Where the records below show the word "asserted" in a line, please copy that line.

DATA EXCERPTS:
★ ★ ★ ★
/-- **`ψ_g(x) = ∑_{n ≤ x} Λ(|g(n)|) ≤ (2d C(g) + δ) x` eventually**, for every `g ∈ ℤ[X]` of degree
`d ≥ 2` forming a Bateman–Horn system (`2d` times the conjectured `ψ_g(x) ~ C(g) x`): the rough-values
sieve bound with weights `≤ d log x + B`, plus the negligible prime powers `p^k`, `p < x^c`. -/
theorem eventually_psi_le {g : ℤ[X]} (hg : IsBatemanHornSystem ![g]) (hdeg : 2 ≤ g.natDegree)
    {δ : ℝ} (hδ : 0 < δ) :
    ∀ᶠ x : ℕ in atTop, ∑ n ∈ Icc 1 x, Λ (g.eval (n : ℤ)).natAbs ≤
      (2 * g.natDegree * batemanHornConst ![g] + δ) * x := by
  obtain ⟨𝔠, h𝔠def⟩ : ∃ 𝔠 : ℝ, 𝔠 = batemanHornConst ![g] := ⟨_, rfl⟩
  have h𝔠 : 0 < 𝔠 := by rw [h𝔠def]; exact (IsBatemanHornSystem.hasBatemanHornConst_holds hg).2
  rw [← h𝔠def]
  set d := g.natDegree with hd
  have hdeg0 : 0 < g.natDegree := by omega
  have hd0 : (0 : ℝ) < d := by rw [hd]; exact_mod_cast hdeg0
  obtain ⟨B, hB⟩ := exists_abs_log_natAbs_eval_sub_le hdeg0
  rw [← hd] at hB
  have hB0 : 0 ≤ B := (abs_nonneg _).trans (hB 1 le_rfl)
  -- the rough values at level `x^c`
  obtain ⟨c, hc0, hc1, hR⟩ :=
    exists_level_eventually_card_rough_le hg hdeg (show 0 < δ / (4 * d) by positivity)
  rw [← h𝔠def] at hR
  have hJ := eventually_powJunk_le hc0 hc1 d hB0 (show 0 < δ / 4 by positivity)
  -- `B (2𝔠 + δ/(4d)) x / log x ≤ (δ/4) x` eventually
  have hlog : Tendsto (fun x : ℕ => Real.log x) atTop atTop :=
    Real.tendsto_log_atTop.comp tendsto_natCast_atTop_atTop
  have hBsmall : ∀ᶠ x : ℕ in atTop, B * (2 * 𝔠 + δ / (4 * d)) ≤ δ / 4 * Real.log x := by
    have h := (hlog.const_mul_atTop (show 0 < δ / 4 by positivity)).eventually_ge_atTop
      (B * (2 * 𝔠 + δ / (4 * d)))
    filter_upwards [h] with x hx
    exact hx
  filter_upwards [hR, hJ, hBsmall, eventually_ge_atTop 2] with x hRx hJx hBx hx2
  have hx : (2 : ℝ) ≤ x := by exact_mod_cast hx2
  have hx0 : (0 : ℝ) < x := by linarith
  have hlog0 : 0 < Real.log x := Real.log_pos (by linarith)
  have hW0 : 0 ≤ (d : ℝ) * Real.log x + B := by positivity
  have hmain := vonMangoldt_polyVal_sum_le_rough_add g hB (show 1 ≤ x by omega) ((x : ℝ) ^ c)
  rw [← hd] at hmain
  -- the rough part: `(d log x + B) · #R ≤ (d log x + B)(2𝔠 + δ/(4d)) x / log x`
  have hRx' : ((d : ℝ) * Real.log x + B) *
      (#((Icc 1 x).filter fun n : ℕ =>
        ((g.eval (n : ℤ)).natAbs).Coprime (primesProdBelow ((x : ℝ) ^ c))) : ℝ)
        ≤ (2 * d * 𝔠 + δ / 4) * x + δ / 4 * x := by
    calc ((d : ℝ) * Real.log x + B) *
          (#((Icc 1 x).filter fun n : ℕ =>
            ((g.eval (n : ℤ)).natAbs).Coprime (primesProdBelow ((x : ℝ) ^ c))) : ℝ)
        ≤ ((d : ℝ) * Real.log x + B) * ((2 * 𝔠 + δ / (4 * d)) * x / Real.log x) :=
          mul_le_mul_of_nonneg_left hRx hW0
      _ = (2 * d * 𝔠 + δ / 4) * x + B * (2 * 𝔠 + δ / (4 * d)) * (x / Real.log x) := by
          field_simp
      _ ≤ (2 * d * 𝔠 + δ / 4) * x + δ / 4 * Real.log x * (x / Real.log x) := by
          gcongr
      _ = (2 * d * 𝔠 + δ / 4) * x + δ / 4 * x := by
          field_simp
  calc ∑ n ∈ Icc 1 x, Λ (g.eval (n : ℤ)).natAbs
      ≤ ((d : ℝ) * Real.log x + B) *
          (#((Icc 1 x).filter fun n : ℕ =>
              ((g.eval (n : ℤ)).natAbs).Coprime (primesProdBelow ((x : ℝ) ^ c)))
            + #((range (⌈(x : ℝ) ^ c⌉₊ + 1)).biUnion fun m : ℕ =>
                (range (⌊((d : ℝ) * Real.log x + B) / Real.log 2⌋₊ + 1)).biUnion fun k : ℕ =>
                  (Icc 1 x).filter fun n : ℕ => (g.eval (n : ℤ)).natAbs = m ^ k)) := hmain
    _ ≤ ((d : ℝ) * Real.log x + B) *
          (#((Icc 1 x).filter fun n : ℕ =>
              ((g.eval (n : ℤ)).natAbs).Coprime (primesProdBelow ((x : ℝ) ^ c)))
            + (((⌈(x : ℝ) ^ c⌉₊ + 1) * (⌊((d : ℝ) * Real.log x + B) / Real.log 2⌋₊ + 1) * (2 * d) : ℕ)
                : ℝ)) := by
        gcongr
        exact_mod_cast card_biUnion_natAbs_eval_eq_pow_le g hdeg0 (Icc 1 x) _ _
    _ = ((d : ℝ) * Real.log x + B) *
          (#((Icc 1 x).filter fun n : ℕ =>
            ((g.eval (n : ℤ)).natAbs).Coprime (primesProdBelow ((x : ℝ) ^ c))) : ℝ)
          + ((d : ℝ) * Real.log x + B) *
            (((⌈(x : ℝ) ^ c⌉₊ + 1) * (⌊((d : ℝ) * Real.log x + B) / Real.log 2⌋₊ + 1) * (2 * d) : ℕ)
              : ℝ) := by ring
    _ ≤ (2 * d * 𝔠 + δ / 4) * x + δ / 4 * x + δ / 4 * x := add_le_add hRx' hJx
    _ ≤ (2 * d * 𝔠 + δ) * x := by
        have : 0 ≤ δ * x := by positivity
        linarith
/-
Copyright: the b2b-balaban T⁴-continuum CRUX team, row NE7b OWNER lineage `t4-ne7b-p1` (gen 134). Project licence.
-/
import Summits.QuantumFields.BalabanUV.T4Continuum.Spine.NE7b.SupEffectiveActionLocalExpansion

/-!
# THE WHOLE KOTECKÝ–PREISS LAYER OF THE ROAD NEEDS ONLY AN ACTIVITY ON CONNECTED CELL SETS — ON ANY FINITE POLYMER FAMILY: for an
# abstract activity `z : Finset V → ℂ` vanishing off the `R`-connected cell sets with `‖z Y‖ ≤ ε^{#Y}` (`R` symmetric with `≤ Δ`
# neighbours) and ANY finite family `L` of polymers, the gas `Ξ(L; z)` is zero-free with two-sided volume-uniform exclusion costs
# `e^{∓#D(Δ+1)2eε}` (`eε(Δ+1)² ≤ 1∕2`), `exp(log Ξ(L)) = Ξ(L)`, the `τ`-weighted pinned cluster sums are `≤ #X(Δ+1)2e^{1+τ}ε`
# (`e^{1+τ}ε(Δ+1)² ≤ 1∕2`), and when the polymers of `L` are nonempty subsets of a cell set `C` (`L ⊆ 𝒫(C)`): `‖log Ξ(L)‖ ≤ #C(Δ+1)2eε`,
# `‖log Ξ(L) − Σ_{‖𝒞‖<m}Φ^T(𝒞)‖ ≤ e^{−τm}#C(Δ+1)2e^{1+τ}ε`, and two such activities agreeing on the polymers avoiding `D` have
# `‖log Ξ(L;z) − log Ξ(L;z')‖ ≤ 2#D(Δ+1)2eε` — (287) §3–4, (311) §1 and (312) with `connActivity ↦ z` and `𝒫(C) ↦ L`, which is the
# format of (349)'s RESUMMED POLYMER-LOCAL GAS (activity `⋃_*M` on the image of the union map, small like `ε′^{#Y}` by (350)∕(351)):
# SCOPING-d5 (3c) «(289)∕(296)∕(311)∕(312) re-run on the resummed gas», the abstract half (row NE7b, node U5c; the tree's
# `geomInc_dobrushin` ∕ `isKPVolume_geomInc` ∕ `geomInc_kp_hypothesis` ∕ `geomInc_kp_sum_le` ∕ `exp_polymerLogZ_of_kp` ∕
# `touchSum_le_of_forall_scaleAt` BY NAME; [folklore])

Cell `pub-balaban`, sub-cell `t4`, spine estimate NE7b (`T4WeightBudget.RelWeightBound`; the cell's OWN estimate — NOT PRINTED in
[Bałaban 1983–89], NOT PROVED).  Crux-route work under `Spine/NE7b/` by the row OWNER (`t4-ne7b-p1` gen 134, file (352)) under FREEZE
(0)'s crux-prover clause, on `g131/records/SCOPING-d5-reentry.md` (3c) and § [NE7bP1-G131-ADDENDUM] NEXT (3)(a)(ii); NOTHING of Bałaban's
is named as a Lean object, valued or asserted; no `T4Continuum/Support` leaf typed; no `def`, no notation; zero `sorry`.  Imports (BY NAME):
the OWNER's (312) `…SupEffectiveActionLocalExpansion` (`smallness_of_decay`) and through it (287); the tree's `PolymerGas`
(`polymerPartitionFunction_ne_zero_and_ratio_le`, `norm_polymerPartitionFunction_sdiff_div_le_exp`), `PolymerGasGeometric` (`geomInc_dobrushin`,
`sum_kpWeight_le_of_touches`, `kpWeight_nonneg`, `geomInc_refl`, `geomInc_symm`), `LocalPerturbationClusterExpansion` (`isKPVolume_geomInc`,
`geomInc_kp_hypothesis`, `geomInc_kp_sum_le`, `exists_kpTouches_singleton`, `symm_of_inst`), `ClusterExpansion` (`exp_polymerLogZ_of_kp`,
`le_norm_polymerPartitionFunction_sdiff_div_of_kp`, `polymerLogZ_eq_sum_truncatedWeight`, `truncatedWeight_congr`, `kpTerm`),
`ClusterExpansionKPBound` (`touchSum`, `touchSum_le_of_forall_scaleAt`, `touchSum_smul_le_of_kp`, `multCube`, `mem_multCube`),
`ClusterExpansionActivityPaths` (`scaledActivity_one`, `scaleAt_mem_Icc`), `PolymerPressure` (`truncatedWeight_empty`).

WHY (located).  (349) pushed the polymer-local gas forward to a gas of `R`-connected cell sets whose activity `⋃_*M` is NOT the
`connActivity` of one-factor-per-cell data and whose polymer family is the IMAGE of the union map, not `𝒫(C)`; (287)∕(311)∕(312) are
stated for `connActivity R μ g` on `𝒫(C)`.  Their proofs, however, go through the tree's abstract Kotecký–Preiss lemmas, which take any
activity with `hz0 : ¬IsRConnected R Y → z Y = 0`, `hz : ‖z Y‖ ≤ ε^{#Y}` and any finite family; this file records the layer once at
that level, so that (353) instantiates it with (349)∕(350)∕(351) and every later activity (the next step's `K⁺`) re-enters by name.

WHAT IS PROVED ([folklore]; `hz0`, `hz`, `0 ≤ ε`, `R` symmetric with `≤ Δ` neighbours throughout; `‖𝒞‖ = Σ_{Y∈𝒞}#Y`):
* §1 Dobrushin on ANY family `L` (`eε(Δ+1)² ≤ 1∕2`): **`ne_zero`** (`Ξ(L; z) ≠ 0`), **`norm_sdiff_div_le`** (removing the polymers
  meeting `D` costs `≤ e^{#D(Δ+1)2eε}`), `norm_sdiff_le`;
* §2 the KP layer on ANY family `L`: **`exp_polymerLogZ`** (`exp(log Ξ(L)) = Ξ(L)`), **`exp_neg_le_norm_sdiff_div`** (lower exclusion
  cost), **`touchSum_decay_le`** (`Σ_{𝒞⊆L pinned at X}‖Φ^T(𝒞)‖e^{τ‖𝒞‖} ≤ #X(Δ+1)2e^{1+τ}ε` under `e^{1+τ}ε(Δ+1)² ≤ 1∕2`),
  `sum_norm_truncatedWeight_touching_le` (`τ = 0`), **`sum_norm_truncatedWeight_large_pinned_le`** (`‖𝒞‖ ≥ m` costs `e^{−τm}`);
* §3 extensive statements for `L ⊆ 𝒫(C)`: **`sum_norm_truncatedWeight_large_le`**, **`norm_polymerLogZ_le`** (`‖log Ξ(L)‖ ≤ #C(Δ+1)2eε`),
  **`norm_polymerLogZ_sub_smallClusters_le`** (`‖log Ξ(L) − Σ_{‖𝒞‖<m}Φ^T(𝒞)‖ ≤ e^{−τm}#C(Δ+1)2e^{1+τ}ε`), `smallClusters_congr`;
* §4 LOCALITY on ANY family: **`norm_polymerLogZ_sub_le_of_agree`** (`z = z'` on the polymers of `L` disjoint from `D` ⟹
  `‖log Ξ(L;z) − log Ξ(L;z')‖ ≤ 2#D(Δ+1)2eε`); §5 consistency: `connActivity_hypotheses` ((287)'s data satisfy `hz0`∕`hz`), so (287) §4,
  (311) §1 and (312) are the instances `z = M^{conn}`, `L = 𝒫(C)` (not restated); §6 toy.

HONEST (what this is NOT).  Bookkeeping: the tree's abstract KP lemmas assembled at the activity level with a free polymer family; no measure,
no Gaussian, no estimate of any factor (the polymer-local instance with (348)–(351)'s letters is (353)); scalar skeleton ((A3), NC-NE7b-α
UNRULED); nothing of Bałaban's asserted.  BY-NAME EFFECT ON THE WALL: NONE.  NE7b NOT PRINTED ∕ NOT PROVED; spine PROVED 0∕9; rung (B)+1 — the
programme's measures remain FINITE-torus statements; NOT the mass gap, NOT Clay.  HONEST DEPENDENCY: continuum YM on T⁴ ⇐ BetaPertH ∧ nine
spine estimates (0∕9 proved); BetaPertH ⇐ (D1) ∧ (D4) ∧ CAP+tail; G-an2-4 gates asym, D1 and NE2∕3∕4.
-/

set_option autoImplicit false
import Mathlib

/-!
Record for crux stmt-BirchSwinnertonDyer-19215 (IDEATE-CENSUS-r1-k2 §2): the "realisation lemma".
A non-zero rational matrix applied to a ℚ-nondegenerate vector is non-zero.  Applied with
`lam j = log_p (e_j)` for a ℤ-basis `e_j` of `E(ℚ)/tors` (ℚ-nondegeneracy = the formal logarithm
kills only torsion), it says: the p-adic realisation `ι_{log_p} ω` of ANY non-zero rational
2-vector `ω ∈ ∧² (E(ℚ) ⊗ ℚ)` is non-zero at EVERY prime p — so the regulators of
Fornea–Gehrmann Conj. 2.15 / Darmon–Fornea Conj. 3.10 / Castella–Hsieh (1.3) carry no
log-independence hypothesis.
-/

namespace Summit.BirchSwinnertonDyer.BirchSwinnertonDyer.Cruxes.SelmerCapAtOnePrime.Record

theorem mulVec_ne_zero_of_rat_nondegenerate {R : ℕ} {K : Type*} [Field K] [CharZero K]
    (A : Matrix (Fin R) (Fin R) ℚ) (lam : Fin R → K) (hA : A ≠ 0)
    (hlam : ∀ w : Fin R → ℚ, w ≠ 0 → ∑ j, (w j : K) * lam j ≠ 0) :
    (A.map (fun q : ℚ => (q : K))).mulVec lam ≠ 0 := by
  obtain ⟨i, hi⟩ : ∃ i, A i ≠ 0 := by
    by_contra h
    push Not at h
    exact hA (Matrix.ext fun i j => by simpa using congrFun (h i) j)
  intro h0
  have hrow := congrFun h0 i
  simp only [Matrix.mulVec, dotProduct, Matrix.map_apply, Pi.zero_apply] at hrow
  exact hlam (A i) hi hrow

end Summit.BirchSwinnertonDyer.BirchSwinnertonDyer.Cruxes.SelmerCapAtOnePrime.Record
★ ★ ★ ★
RESPONSE TO THIS TASK:
is named as a Lean object, valued or asserted; no `T4Continuum/Support` leaf typed; no `def`, no notation; zero `sorry`.  Imports (BY NAME):
UNRULED); nothing of Bałaban's asserted.  BY-NAME EFFECT ON THE WALL: NONE.  NE7b NOT PRINTED ∕ NOT PROVED; spine PROVED 0∕9; rung (B)+1 — the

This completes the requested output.